Nido
- Product type: Milk substitute powder
- Owner: Nestlé
- Country: Switzerland
- Introduced: 1944; 82 years ago
- Related brands: Dancow (Indonesia) Nespray (various regions) Ninho (Brazil)
- Markets: Worldwide
- Ambassadors: Carmina Villarroel (2005–2006) Ruffa Gutierrez (2006–2008) Sharon Cuneta Kristine Hermosa Sarah Lahbati Marian Rivera (2019–present) Iya Villania
- Website: nestle.com/nido

= Nido (brand) =

Nestlé milk brand

Nido is a milk substitute powder and milk powder brand manufactured by Nestlé. It was introduced in the 1960s in Switzerland. The range claims to offer "nutrition solutions for each stage of childhood".

== Overview ==
The different varieties include instant dried whole milk with Vitamins A & D, and Nido Kinder 1+.
Nido is fortified with additional nutrients to those found in milk. Nido Kinder 1+ is non-fat powdered milk that is fortified with Prebio 1, a prebiotic fibre that benefits a child’s digestive system.

Nestlé says that Nido products are not suitable for children of under 1 year of age. Although there is no age recommendation apart from the minimum age restriction of 1 year, marketing is featured around children over three years of age with the tagline "Nutritious Milk for Growing Kids".

Nido Fortificada contains: whole milk, soy lecithin, vitamins A (as acetate), C, and D3, iron (as ferric pyrophosphate), and zinc sulfate.

Nido Kinder 1+ contains: nonfat milk, vegetable oils (corn, canola, palm), sugar, maltodextrin, lactose, milk fat, honey, prebiotics oligofructose and inulin, less than 2% calcium carbonate, soy lecithin, vitamins B6, C, D3, and K, vitamins A and E as acetate, taurine, ferrous sulfate, zinc sulfate, niacinamide, thiamine mononitrate, folic acid, biotin, calcium pantothenate, and sodium selenate.

Nido Dry Whole Milk (product of Netherlands) contains: whole milk, soy lecithin.

==Availability==
Nido is available in Mexico, Asia (except Indonesia, where this milk is named "Dancow"), Middle East, most of Africa, most of South America (in Brazil it is named "Ninho"), the UK, Portugal and some parts of the United States, where it is mainly sold in Walmart Supercenters. In some regions, the product is sold under the name "Nespray".

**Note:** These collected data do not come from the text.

import Mathlib

/-!
# Solo-blind: the nested mid-gap choice of the detuning (paper §24.35(2)(ii))

The dead stretch of the low branch carries two potential wells (the overshoot lobe and the main
centrifugal lobe, paper §24.27 addendum), exponentially decoupled.  The linearisation is singular
exactly when a level of either well crosses zero energy; as the detuning `δ` sweeps a compact
interval the zero-crossing values form two sets `Z₁` (coarse: consecutive crossings `≍ n^{-1/3}`
apart) and `Z₂` (fine: `g₂ ≍ n^{-1/2}`-separated).  "Mid-gap" is the NESTED choice: inside the
middle third of a gap `(u, v)` of `Z₁` pick `δ` at distance `≥ g₂/2` from `Z₂`; then `δ` is at
distance `≥ (v-u)/3` from `Z₁` and `≥ g₂/2` from `Z₂`, and a level moving at rate `≥ w` in `δ` that
vanishes on `Z` is, at such a `δ`, at least `w ×` (that distance) away from zero.  Everything here is
real arithmetic; the spectral consequences (inverse bound `≤ 1/min |level|` for the symmetrised
well operator) are kernel #89 `SoloBlindSchurBlock` and §24.35(0).

* `exists_far_from_separated` — a `g`-separated set `Z ⊆ ℝ` and an interval of half-length `r ≥ g`
  admit a point of the interval at distance `≥ g/2` from `Z` (midpoint, or a crossing shifted by
  `g/2`).
* `nested_midgap` — the two-family statement above.
* `level_distance`, `levels_far` — distance in `δ` times velocity bounds the level from below.
* `nested_midgap_levels` — the assembled statement used in §24.35(2)(ii).
-/

namespace Summit.AnomalousDissipation.AnomalousDissipation.Theorems

/-- A `g`-separated set of reals leaves, in every interval `[c - r, c + r]` with `r ≥ g > 0`, a point
at distance at least `g/2` from all of its elements: either the midpoint `c` already is such a
point, or some `z ∈ Z` lies within `g/2` of `c` and then `z + g/2` works. -/
theorem exists_far_from_separated (Z : Set ℝ) {g c r : ℝ} (hg : 0 < g) (hr : g ≤ r)
    (hsep : ∀ z ∈ Z, ∀ z' ∈ Z, z ≠ z' → g ≤ |z - z'|) :
    ∃ δ ∈ Set.Icc (c - r) (c + r), ∀ z ∈ Z, g / 2 ≤ |δ - z| := by
  by_cases h : ∃ z ∈ Z, |z - c| < g / 2
  · obtain ⟨z, hz, hzc⟩ := h
    rw [abs_lt] at hzc
    refine ⟨z + g / 2, ⟨by linarith, by linarith⟩, ?_⟩
    intro z' hz'
    by_cases hzz : z = z'
    · subst hzz
      rw [show z + g / 2 - z = g / 2 by ring, abs_of_pos (by linarith)]
    · have hzz' := hsep z hz z' hz' hzz
      have e : z - z' = (z + g / 2 - z') + (-(g / 2)) := by ring
      have h1 : |z - z'| ≤ |z + g / 2 - z'| + g / 2 := by
        calc |z - z'| = |(z + g / 2 - z') + (-(g / 2))| := by rw [e]
          _ ≤ |z + g / 2 - z'| + |-(g / 2)| := abs_add_le _ _
          _ = |z + g / 2 - z'| + g / 2 := by
              rw [abs_neg, abs_of_pos (by linarith : (0:ℝ) < g / 2)]
      linarith
  · push Not at h
    refine ⟨c, ⟨by linarith, by linarith⟩, ?_⟩
    intro z hz
    rw [abs_sub_comm]
    exact h z hz

/-- NESTED MID-GAP.  `Z₁` has a gap `(u, v)` (no element strictly inside) of length `≥ 6 g₂`, and `Z₂`
is `g₂`-separated, `g₂ > 0`.  Then some `δ ∈ [u, v]` is at distance `≥ (v - u)/3` from `Z₁` and
`≥ g₂/2` from `Z₂`: apply `exists_far_from_separated` to the middle third of the gap. -/
theorem nested_midgap (Z₁ Z₂ : Set ℝ) {u v g₂ : ℝ} (hg : 0 < g₂) (huv : 6 * g₂ ≤ v - u)
    (hgap : ∀ z ∈ Z₁, z ≤ u ∨ v ≤ z)
    (hsep : ∀ z ∈ Z₂, ∀ z' ∈ Z₂, z ≠ z' → g₂ ≤ |z - z'|) :
    ∃ δ ∈ Set.Icc u v, (∀ z ∈ Z₁, (v - u) / 3 ≤ |δ - z|) ∧ (∀ z ∈ Z₂, g₂ / 2 ≤ |δ - z|) := by
  obtain ⟨δ, ⟨hδ1, hδ2⟩, hfar⟩ :=
    exists_far_from_separated Z₂ (c := (u + v) / 2) (r := (v - u) / 6) hg (by linarith) hsep
  refine ⟨δ, ⟨by linarith, by linarith⟩, ?_, hfar⟩
  intro z hz
  rcases hgap z hz with h | h
  · rw [abs_of_nonneg (by linarith)]
    linarith
  · rw [abs_of_nonpos (by linarith)]
    linarith

/-- A level `E` that vanishes at `z₀` and moves at rate at least `w ≥ 0` in `δ`
(`w |a - b| ≤ |E a - E b|`) satisfies `w |δ - z₀| ≤ |E δ|`. -/
theorem level_distance {E : ℝ → ℝ} {w z₀ : ℝ} (hz : E z₀ = 0)
    (hco : ∀ a b, w * |a - b| ≤ |E a - E b|) (δ : ℝ) : w * |δ - z₀| ≤ |E δ| := by
  have := hco δ z₀
  rw [hz, sub_zero] at this
  exact this

/-- Family version: levels `E k` with zeros `zero k ∈ Z`, common rate `w ≥ 0`; at a `δ` whose
distance from `Z` is at least `d`, every level is at least `w d` in absolute value. -/
theorem levels_far {ι : Type*} (E : ι → ℝ → ℝ) (zero : ι → ℝ) (Z : Set ℝ) {w d δ : ℝ}
    (hw : 0 ≤ w) (hzero : ∀ k, E k (zero k) = 0) (hmem : ∀ k, zero k ∈ Z)
    (hco : ∀ k a b, w * |a - b| ≤ |E k a - E k b|) (hfar : ∀ z ∈ Z, d ≤ |δ - z|) :
    ∀ k, w * d ≤ |E k δ| := by
  intro k
  calc w * d ≤ w * |δ - zero k| := mul_le_mul_of_nonneg_left (hfar _ (hmem k)) hw
    _ ≤ |E k δ| := level_distance (hzero k) (hco k) δ

/-- THE STATEMENT USED IN §24.35(2)(ii).  Two wells: levels `E₁ k` (coarse family, zeros in `Z₁`,
rate `≥ w₁`) and `E₂ k` (fine family, zeros in the `g₂`-separated set `Z₂`, rate `≥ w₂`); a gap
`(u, v)` of `Z₁` of length `≥ 6 g₂`.  Then ONE detuning `δ ∈ [u, v]` keeps every level of well 1 at
least `w₁ (v - u)/3` and every level of well 2 at least `w₂ g₂ / 2` away from zero.  In the paper
`v - u ≍ n^{-1/3}`, `w₁ = O(1)`; `g₂ ≍ n^{-1/2}`, `w₂ ≍ n^{1/3}`: both products are `≍` the
respective level spacings, so both wells are at mid-gap up to the factors `1/3`, `1/2`. -/
theorem nested_midgap_levels {ι₁ ι₂ : Type*} (E₁ : ι₁ → ℝ → ℝ) (E₂ : ι₂ → ℝ → ℝ)
    (zero₁ : ι₁ → ℝ) (zero₂ : ι₂ → ℝ) (Z₁ Z₂ : Set ℝ) {u v g₂ w₁ w₂ : ℝ}
    (hg : 0 < g₂) (huv : 6 * g₂ ≤ v - u) (hw₁ : 0 ≤ w₁) (hw₂ : 0 ≤ w₂)
    (hgap : ∀ z ∈ Z₁, z ≤ u ∨ v ≤ z)
    (hsep : ∀ z ∈ Z₂, ∀ z' ∈ Z₂, z ≠ z' → g₂ ≤ |z - z'|)
    (hzero₁ : ∀ k, E₁ k (zero₁ k) = 0) (hmem₁ : ∀ k, zero₁ k ∈ Z₁)
    (hco₁ : ∀ k a b, w₁ * |a - b| ≤ |E₁ k a - E₁ k b|)
    (hzero₂ : ∀ k, E₂ k (zero₂ k) = 0) (hmem₂ : ∀ k, zero₂ k ∈ Z₂)
    (hco₂ : ∀ k a b, w₂ * |a - b| ≤ |E₂ k a - E₂ k b|) :
    ∃ δ ∈ Set.Icc u v,
      (∀ k, w₁ * ((v - u) / 3) ≤ |E₁ k δ|) ∧ (∀ k, w₂ * (g₂ / 2) ≤ |E₂ k δ|) := by
  obtain ⟨δ, hδ, hfar₁, hfar₂⟩ := nested_midgap Z₁ Z₂ hg huv hgap hsep
  exact ⟨δ, hδ, levels_far E₁ zero₁ Z₁ hw₁ hzero₁ hmem₁ hco₁ hfar₁,
    levels_far E₂ zero₂ Z₂ hw₂ hzero₂ hmem₂ hco₂ hfar₂⟩

end Summit.AnomalousDissipation.AnomalousDissipation.Theorems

In Spain, however, the name Nido refers to a bird food sold by Nestlé Purina PetCare.

== Sugar Content in Low & Medium income countries ==
A report by Public Eye, a Swiss-based sustainability NGO, found that for Nestlé-brand breast milk substitutes such as Cerelac and Nido, a higher quantity of added sugar was found in low and medium-income countries. Countries such as Indonesia were found to have added sugar contents of up to 6 grams per portion, while Switzerland itself had no added sugar for the same given wheat-based product.